What is CANDLE?

CANDLE

CANDLE is software for deep learning at scale. In the early stages, the software is being developed for execution on the Department of Energy’s leadership computing resources. However, in theory the software can execute on any reasonably configured cluster. This repository serves as a place for top level documents, tests, and other artifacts that span multiple repositories in the ECP-Candle organization.

Background

The code for our cancer work has three main components: deep learning cancer related benchmarks (Benchmarks repository), infrastructure for scaling deep learning onto DOE leadership systems (multiple repositories to which we will generally refer to as Candle), and codes that push the science forward (ModelZoo repository). For the ModelZoo repository, we have not yet started work.

From the perspective of source code management, we would like for these three main components to evolve independently. We imagine that the vast majority of the community would use the Benchmarks and ModelZoo but not Candle since few will have big machines.

CANDLE Releases

The Candle releases will include examples that demonstrate scalability and utility of things like hyper-parameter searches and data parallelism. The Candle releases can and will include things that are not in the benchmarks.

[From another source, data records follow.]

/-!
# `Balaban1983to89.B9Eq3101ConjugationLettersTwoBackgrounds` — T. Bałaban, *Propagators for lattice gauge theories in a background field*, Commun. Math.
# Phys. **99** (1985) 389–434 [Balaban1985BackgroundPropagators] (3.4) p. 391, (3.8) p. 392, (3.49) p. 399, (3.52)–(3.53) p. 400, (3.70)–(3.73) pp. 404–405,
# (3.101)–(3.103) p. 414: **THE CONJUGATED TWO-BACKGROUND LETTERS OF THE CURL AND OF THE DIVERGENCE — «CONJUGATE THE DIFFERENCE»:
# `‖e^{κχ}(curl_R − curl_{R′})e^{−κχ}A‖ ≤ 2‖c‖·e^{‖κ‖θ}·δ_T·d·‖A‖`, `‖e^{κχ}(D*_S − D*_{S′})e^{−κχ}A‖ ≤ ‖c‖·e^{‖κ‖θ}·δ_T·√d·‖A‖` for transporter data
# `δ_T`-close on the fibre** — the difference of two covariant curls (divergences) has NO untransported term, so it is a ZEROTH-order multiplication-type
# operator of size `‖c‖δ_T` (`= η⁻¹·O(δη) = O(δ)` on the chain) and its conjugation costs only the factor `e^{‖κ‖θ}` (NO window)

statement-level skeleton of published theorems with citation tags; proofs where landed; nothing here is a claim about the Yang–Mills mass gap

CITATION HEADER (lean-in-tree rule).  Audit cell `pub-balaban`, sub-cell `t4`, BINDER row NE9; filed by NE9 formalisation-swarm LEAF PROVER 01
(`b2b-balaban-t4-ne9-formalise-leaf-01`, gen 88) under the fallback offer O-leaf01-g88-2 (cell journal 2026-08-25), as the lattice suppliers of the
CONJUGATED two-background difference letters `δ₁`, `δ₂` displayed by this lineage's `B9Eq326ConjugatedDeltaATwoBackgrounds.norm_conjGk_sub_conjGk_le`
(t4-ne9-idea-1 gen 151's N52 §2 (B)(ii): «CONJUGATE THE DIFFERENCE, do not difference the conjugates: `B(U) − B(V)` is ZEROTH order … and LOCAL»).
Imports the NE9 owner's `B9Eq3101ConjugationLettersCurl` (the one-background pattern:
identities, pointwise bounds, the plaquette ∕ site counting lemmas `sum_plaq_shift_fst_le`, `sum_plaq_shift_snd_le`, `card_dirPair_le`, `sum_site_unshift_eq`,
and `eq_symm_of_pointwise` through `…Chain`).  Sources READ first-hand in the held text layer (`paper:balaban1985-cmp99-background-propagators`, journal page =
PDF page + 388): p. 391 (3.4), p. 392 (3.8), p. 399 (3.49), p. 400 (3.52)–(3.53) *«Δ_{U′U} = Δ_U − V₁(A)»*, pp. 404–405 (3.70)–(3.73) (the first-order remainders
between two backgrounds), p. 414 (3.101)–(3.103).  The conjugation is the ROUTE's Combes–Thomas substitute; nothing of print is asserted.

WHAT IS PROVED (sorry-free; proof lane — no `def`; [folklore] lattice bookkeeping).  Transporter data `R, R′` (resp. `S, S′`) with `‖R(b)v − R′(b)v‖ ≤ δ_T‖v‖`,
a weight `χ` with bond increments `|χ(b₋) − χ(b₊)| ≤ θ`, any `κ : ℂ`, any scalar `c`.
* §0 `norm_exp_mul_le_of_abs_le` (`‖e^{κΔ}‖ ≤ e^{‖κ‖θ}` for `|Δ| ≤ θ`).
* §1 curl: `conj_covCurl_sub_covCurl_apply` (the identity — the untransported terms CANCEL in the difference, for ANY outside ∕ inside weights `σ, ρ`),
  `norm_conjExp_covCurl_sub_covCurl_apply_le` (pointwise), `sum_norm_sq_conjExp_covCurl_sub_covCurl_le` (`ℓ²`, function level),
  **`norm_mulOp_covCurlL2K_sub_covCurlL2K_le`** (`‖S_P(curl_R(S_B⁻¹A)) − S_P(curl_{R′}(S_B⁻¹A))‖ ≤ 2‖c‖e^{‖κ‖θ}δ_T·d·‖A‖` for abstract maps `S_P`, `S_B⁻¹`
  acting pointwise as `e^{κχ(p₀)}`, `e^{−κχ(b₋)}`).
* §2 divergence: `conj_covDiv_sub_covDiv_apply`, `norm_conjExp_covDiv_sub_covDiv_apply_le`, `sum_norm_sq_conjExp_covDiv_sub_covDiv_le`,
  **`norm_mulOp_covDivL2K_sub_covDivL2K_le`** (`‖S_S(D*_S(S_B⁻¹A)) − S_S(D*_{S′}(S_B⁻¹A))‖ ≤ ‖c‖e^{‖κ‖θ}δ_T·√d·‖A‖`).
HONEST SCOPE.  Bookkeeping; `δ_T` displayed (on the chain `δ_T = 2M_φM_φ′·δη` by `norm_adTransportW_sub_adTransportW_le`, so `‖c‖δ_T = 2M_φM_φ′δ` at
`c = η⁻¹`); NO window on `κ` is needed (the factor is `e^{‖κ‖θ}`); the cocurl ∕ gradient twins (the `B′` sides) and the `Q`, `R(U)`, `Δ′` letters are NOT
here.  NOT NE9 (cell pub-balaban: NE9 NOT PRINTED ∕ NOT PROVED; «NE9 ⇐ the named binders»; row WALLED ON A MODEL (O-NE9-1; #5 UNRULED); spine PROVED 0∕9;
rung (B)+1 on a finite T⁴ — NOT infinite volume, NOT mass gap, NOT BetaPertH, NOT Clay).  HONEST DEPENDENCY (cell line): continuum YM on T⁴ ⇐ BetaPertH ∧
nine spine estimates (0/9 proved); BetaPertH ⇐ (D1) ∧ (D4) ∧ CAP+tail; G-an2-4 gates asym, D1 and NE2/3/4.  NEW file; nothing modified.  Net new unproved facts: 0.
-/

noncomputable section

open scoped BigOperators
open Finset

namespace Literature.MathematicalPhysics.QuantumFieldTheory.Balaban1983to89.B9Eq3101ConjugationLettersTwoBackgrounds

open B4Sect5Torus (TSite)
open B9SectCLatticeCarrier (Bond DirPair bpos btgt shift unshift shift_unshift unshift_shift)
open B9Eq33CovDerivVector (covDiv covDiv_apply shiftEquiv)
open B9Eq34CovCurlVector (covCurl covCurl_apply_coord)
open B9Eq311L2Pairing (WL2)
open B11Eq103H1Complex (SiteL2K BondL2K covDivL2K equiv_covDivL2K)
open B9Eq310HessianOperator (PlaqL2K covCurlL2K equiv_covCurlL2K)
open B9Eq3101ConjugationLetters (exp_mul_exp_neg_eq_exp_sub)
open B9Eq3101ConjugationLettersChain (eq_symm_of_pointwise)
open B9Eq3101ConjugationLettersCurl (sum_plaq_shift_fst_le sum_plaq_shift_snd_le card_dirPair_le sum_site_unshift_eq)

/-! ## §0 The conjugation factor -/

/-- `|Δ| ≤ θ` ⟹ `‖e^{κΔ}‖ ≤ e^{‖κ‖θ}` — NO window. [folklore] [cite: Balaban1985BackgroundPropagators, (3.49) p.399] -/
theorem norm_exp_mul_le_of_abs_le {θ Δ : ℝ} (κ : ℂ) (hΔ : |Δ| ≤ θ) : ‖Complex.exp (κ * (Δ : ℂ))‖ ≤ Real.exp (‖κ‖ * θ) := by
  rw [Complex.norm_exp]
  refine Real.exp_le_exp.2 ((Complex.re_le_norm _).trans ?_)
  rw [norm_mul, Complex.norm_real, Real.norm_eq_abs]
  exact mul_le_mul_of_nonneg_left hΔ (norm_nonneg κ)

/-! ## §1 The curl (3.4): the difference of two covariant curls, conjugated -/

section Curl

variable {d : ℕ} {Pd : Fin d → ℕ} {V : Type*} [NormedAddCommGroup V] [NormedSpace ℂ V]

They have different purposes. Candle releases should include codes aimed at demonstrating utility. For example in the first release with the focus on hyper-parameter sweeps, the codes we include should show interesting behavior from such searchers.

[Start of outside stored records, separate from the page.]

import Summits.QuantumFields.YangMills.Theorems.BalabanUVNodesK2OwnNumbersDefs

/-! # CRIT-2 g3 kernel note `Crit2V0BlindProbe` — which conjuncts of K2⁷'s stub prefix are `v₀`-BLIND?

Context: plan g84's K2⁷ v7 DRAFT (β3) keys both stubs to `(datum).βfun k (fun _ => 0)` = `beta0OfMerged βm θ.v₀ k`
(`bOwn_eq_beta0OfMerged`, p610236); CRIT-2's repair R3 keys to the γ-base line instead; idea-7 g10 (V2) proposed a
TRANSPORT argument «typed-2ᴼᴰ[∀θ] ⟹ R3's statement» under the premise that the five-conjunct prefix is `v₀`-blind.
This note records, for `θ' := {θ with v₀ := v'}` (`reV0`):

* KERNEL (`Iff.rfl` ∕ `rfl`, below): `ZhUnity`, `Admissible`, the merged family `βm` ARE `v₀`-blind; and the draft's own
  numbers of the R1-re-pinned tuple `reV0 θ γ⃗` ARE R3's γ-base-line numbers of `θ` (`bOwn_reV0_const_γ`).
* SOURCE-LEVEL (not a kernel failure certificate — recorded as prose): `Stage13Params.SlotsNondegenerate₁₃` (Record13.lean :487–491)
  and `Stage13HParams.Provisos₁₃SepCoPH` (Record13SepCoPH.lean :73ff) quantify over ALL `p : B12.RunParams` (`g0 : ℝ` UNCONSTRAINED,
  B12.lean :72–75) and over `SeqOfRecord … (gOfRecord₁₃ F N θ.toStage13Params p) …`, where `gOfRecord₁₃ θ p = genSeq (betaOfRecord₁₃ θ) p.g0`
  (Record13.lean :188) and `genSeq β g0 (k+1)` reads `β k (prefix)` at the GENERATED prefix (FlowStepRuns.lean :379) — off the box
  `]0, θ.γ]^{k+1}` whenever `p.g0 ∉ ]0, θ.γ]` (or the run leaves the window), where `betaOfRecord₁₃ = betaOfMerged βm (beta0OfMerged βm θ.v₀) θ.γ`
  returns the `v₀`-FACE.  Hence these two prefix conjuncts are NOT `v₀`-blind as propositions (they speak about different generated
  histories for `θ` and `θ'`), the transport premise fails for them, and the ∀θ statements «2ᴼᴰ keyed at `fun _ => 0`» and «2ᴼᴰ keyed
  at the γ-base line» are INCOMPARABLE in general — neither dominates by transport.  (Harmless for provability of the provisos
  themselves — generic measurability ∕ integrability along whatever histories — but fatal for transport arguments, and it retires
  CRIT-2's own repair R2 «add hv₀ + transport inside the skeleton»: only R3 (texts) + R1 (records) remain.)

HONEST FRAMING: definitional bookkeeping; nothing of Bałaban's is asserted or proved; no stub proved; K2⁷ OPEN; [B12] Thm 2 ∕ (0.31)
p.259 unproved in print; R4 closes ONLY the conditional finite-𝕋⁴ rung `BalabanLadder.UV`; the YM mass gap (Clay) is NOT proved. -/

noncomputable section
open scoped Matrix.Norms.L2Operator
open Filter
open Literature.MathematicalPhysics.QuantumFieldTheory.Balaban1983to89
open Literature.MathematicalPhysics.QuantumFieldTheory.Balaban1983to89.FlowStep
open Literature.MathematicalPhysics.QuantumFieldTheory.Balaban1983to89.T4Continuum (T4Family)
open Summit.QuantumFields.YangMills.Theorems.BalabanUVNodesK2OwnNumbersDefs

set_option maxHeartbeats 800000

namespace Crit2V0Probe

variable (F : T4Family) (θ : Node00.Stage13HParams F 2) (v' : (k : ℕ) → (Fin (k + 1) → ℝ))

/-- the tuple with the base-history field replaced -/
def reV0 : Node00.Stage13HParams F 2 := { θ with v₀ := v' }

theorem reV0_v₀ : (reV0 F θ v').v₀ = v' := rfl
theorem reV0_γ : (reV0 F θ v').γ = θ.γ := rfl
theorem reV0_ν : (reV0 F θ v').ν = θ.ν := rfl

/-- (1) partition of unity of the history-indexed residual: `v₀`-blind? -/
theorem zhUnity_reV0 : (reV0 F θ v').ZhUnity F 2 ↔ θ.ZhUnity F 2 := Iff.rfl

/-- (2) admissibility: `v₀`-blind? -/
theorem admissible_reV0 : (reV0 F θ v').Admissible F 2 ↔ θ.Admissible F 2 := Iff.rfl

/-- (3) the merged β family (history → β) is `v₀`-blind (only ν, ε₂₉, εbg, ρ8, bV and the instances are read). -/
theorem betaMerged_reV0 :
    (letI := (reV0 F θ v').instVβ₁; letI := (reV0 F θ v').instVβ₂; letI := (reV0 F θ v').instιβ
      Node00.betaMerged F (Node00.mergedTermFamilyMatT F 2 (Node00.TcanOfRecord F 2)
        (Node00.chiFixed29 F 2 (reV0 F θ v').ν (reV0 F θ v').ε₂₉) (reV0 F θ v').εbg) (reV0 F θ v').ρ8 (reV0 F θ v').bV)
    = (letI := θ.instVβ₁; letI := θ.instVβ₂; letI := θ.instιβ
      Node00.betaMerged F (Node00.mergedTermFamilyMatT F 2 (Node00.TcanOfRecord F 2)
        (Node00.chiFixed29 F 2 θ.ν θ.ε₂₉) θ.εbg) θ.ρ8 θ.bV) := rfl

/-- (4) R3's in-box base line: at `v' := fun k _ => θ.γ` the draft's own numbers of the RE-BASED tuple are the γ-base-line limits of the SAME merged β. -/
theorem bOwn_reV0_const_γ (k : ℕ) :
    bOwn F (reV0 F θ (fun _ _ => θ.γ)) k
      = (letI := θ.instVβ₁; letI := θ.instVβ₂; letI := θ.instιβ
          Node00.beta0OfMerged
            (Node00.betaMerged F (Node00.mergedTermFamilyMatT F 2 (Node00.TcanOfRecord F 2)
              (Node00.chiFixed29 F 2 θ.ν θ.ε₂₉) θ.εbg) θ.ρ8 θ.bV) (fun _ _ => θ.γ) k) := by
  rw [bOwn_eq_beta0OfMerged]; rfl

end Crit2V0Probe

In the first release, we focus on demonstrating early scaling of hyper-parameter searches. In the second release, we will improve on the hyper-parameter search but also introduce data parallelism. Examples that benefit from data parallelism may not necessarily be drawn from the benchmarks.

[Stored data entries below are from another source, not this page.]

/-!
# `Balaban1983to89.B6DeltaPrime2110Torus` — T. Bałaban, *Propagators and renormalization transformations for lattice gauge
# theories. II*, Commun. Math. Phys. **96** (1984) 223–250 [Balaban1984PropagatorsII], (2.110) p.242: the form window
# `γ₀‖ω‖² ≤ ⟨ω, Δ′_jω⟩ ≤ γ₁‖ω‖²` on `Q′₁ω = 0` for the typed torus `Δ′_j`, with `γ₀, γ₁` depending on d and L only

statement-level skeleton of published theorems with citation tags; proofs where landed; nothing here is a claim about the Yang–Mills mass gap

PDF held: `paper:balaban1984-cmp96-propagators-rt-ii` (journal page = PDF page + 222); p. 242 [PDF 20] read.

CITATION HEADER (lean-in-tree rule).  WHAT IS REPRODUCED: lit-balaban SKELETON row **B6.Eq2.110** ((2.110) p. 242), verbatim:
*"Now let us consider the integral with respect to ω. We integrate over the functions satisfying the restriction Q′₁ω = 0,
and then we have ‖Δ₀ω‖² ≥ γ₀‖ω‖² with γ₀ > 0 (we can take γ₀ = π²/L² in fact). Hence γ₀‖ω‖² ≤ ⟨ω, Δ′_jω⟩ ≤ γ₁‖ω‖² for
ω : Q′₁ω = 0, (2.110) with positive constants γ₀, γ₁ dependent on d and L only."*  State of the tree: the (2.109) window
`c₀‖Δ₀ω‖² ≤ ⟨ω, Δ′_jω⟩ ≤ c₁‖Δ₀ω‖² ≤ γ₁‖ω‖²` for the TYPED torus operator `Δ′_j = B6Hprime2101TorusAlgebra.dPOp` is a theorem for
every ω (`B6DeltaPrime2109Torus.ineq2109`, r03 g6 p255308); row B6.Eq2.110's use site (S2) takes the window (2.110) as a
HYPOTHESIS (`B6Elimination.LowerOnKer`).  THIS FILE proves (2.110) AS PRINTED for the typed operator on the unit torus
`T = Π_μ ℤ/(L·M_μ)` with `Q′₁` = the averaging over the L-blocks of T (`B5Block118.QsOp L M`): for every ω with `Q′₁ω = 0`,
`γ₀‖ω‖² ≤ ⟨ω, Δ′_jω⟩ ≤ γ₁‖ω‖²`, `γ₀ = c₀(d)·(8/L²)²`, `γ₁ = γ₁(d)` — constants depending on d and L only, uniform in the fine
factor `n = L^{j−1}` above T and in the torus.  The paper's route is followed: a Poincaré inequality on `Q′₁ω = 0`
(*"‖Δ₀ω‖² ≥ γ₀‖ω‖²"* — here `‖∇ω‖² ≥ (8/L²)‖ω‖²` blockwise from [Balaban1983RegularityDecay] (2.27) in the cell's repaired
form `B4Block227.sum_sq_le_of_sum_eq_zero_coordCube8` (constant 8; the printed π² of (2.27)/(2.11) is refuted in the cell,
GAPS G-B6-13), upgraded to `‖Δ₀ω‖² ≥ (8/L²)²‖ω‖²` by Cauchy–Schwarz `⟨ω, Δ₀ω⟩² ≤ ‖Δ₀ω‖²‖ω‖²`), then (2.109).
Unit `lit-balaban-r03` (B6 reader/owner, gen 6; own lineage `B6DeltaPrime2109Torus`/`B6Hprime2101TorusAlgebra`), PHASE 2
(G.2(b) knitting), HOME `run/shared/lean/pub/lit-balaban/`, 2026-08-21.  IMPORTS `…B6DeltaPrime2109Torus`, `…B4Block227`
(the block Poincaré engine), `…B5Blocks16` (`bpt_bijective`: the torus is the disjoint union of its blocks) — BY NAME; no new
definition, no new named fact (theorems only).

## Content (sorry-free; `[cite: …]` tags are TEXT LOCATIONS; the mathematics is `[folklore]` Poincaré/Plancherel bookkeeping)

* §1 `bpt_stepUp` (an in-block step is a torus step), `sum_blocks` (block decomposition of torus sums),
  **`block_poincare_real` / `block_poincare`**: `8‖ω‖² ≤ L²·⟨ω, Δ₀ω⟩ = L²‖∇ω‖²` for every ω with zero L-block sums.
* §2 `form_LapS_momentum`, `form_LapS_sq_le` (Cauchy–Schwarz `⟨ω, Δ₀ω⟩² ≤ ‖Δ₀ω‖²·‖ω‖²` in momentum space).
* §3 **`ineq2110_lower`, `ineq2110_upper`, `ineq2110`** — (2.110) for the typed operator; `blockSum_eq_zero_of_QsOp` (the
  hypothesis `Q′₁ω = 0` in operator form).

## Honest scope

(i) TORUS MODEL (finite periodic unit lattice), complex ω, `U = 1`.  (ii) γ₀ = c₀(d)·64/L⁴ — the print's *"we can take
γ₀ = π²/L² in fact"* is NOT claimed (its π² is the refuted constant of (2.11)/(2.27); and the displayed Poincaré is for
‖Δ₀ω‖² with Δ₀ the Laplacian, so the honest exponent of L from this route is 4, not 2 — the print's sentence *"dependent on d
and L only"* is what is certified).  (iii) The (S2) use site (`B6Elimination.site242_uniform`, regions Λ ⊂ ℤ^d, real kernels)
is not re-instantiated here.  (iv) Value = kernel certificate of bookkeeping for a located, asserted display of
[Balaban1984PropagatorsII]; NOT summit progress, NOT continuum, NOT Clay.
-/

open scoped BigOperators Matrix ComplexConjugate Real
open Finset Complex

The third release that might focus on advancing model parallelism and will need to include more examples that benefit from this parallelism. The fourth release starts to make sure they combine well.

Cancer Deep Learning Benchmarks

Benchmarks may also be included as the examples in CANDLE releases, but not necessarily all benchmarks will be used as CANDLE examples. Benchmarks are simple for individuals to run stand-alone and are representative problems. The benchmarks are not necessarily codes that we would run big time cycles on for pushing research forward.

The Benchmarks releases will change over time. For example, in pilot one we are investigating changes the P1B1 and P1B2 codes. NT3 might end up replacing P1B2 and the variational autoencoder might end up replacing P1B1.

We will continue to add things to the benchmarks as each pilot project develops codes that are pushing the science. These codes will not necessarily be the codes in the benchmarks or used as examples for CANDLE releases, however could reside in the Zoo.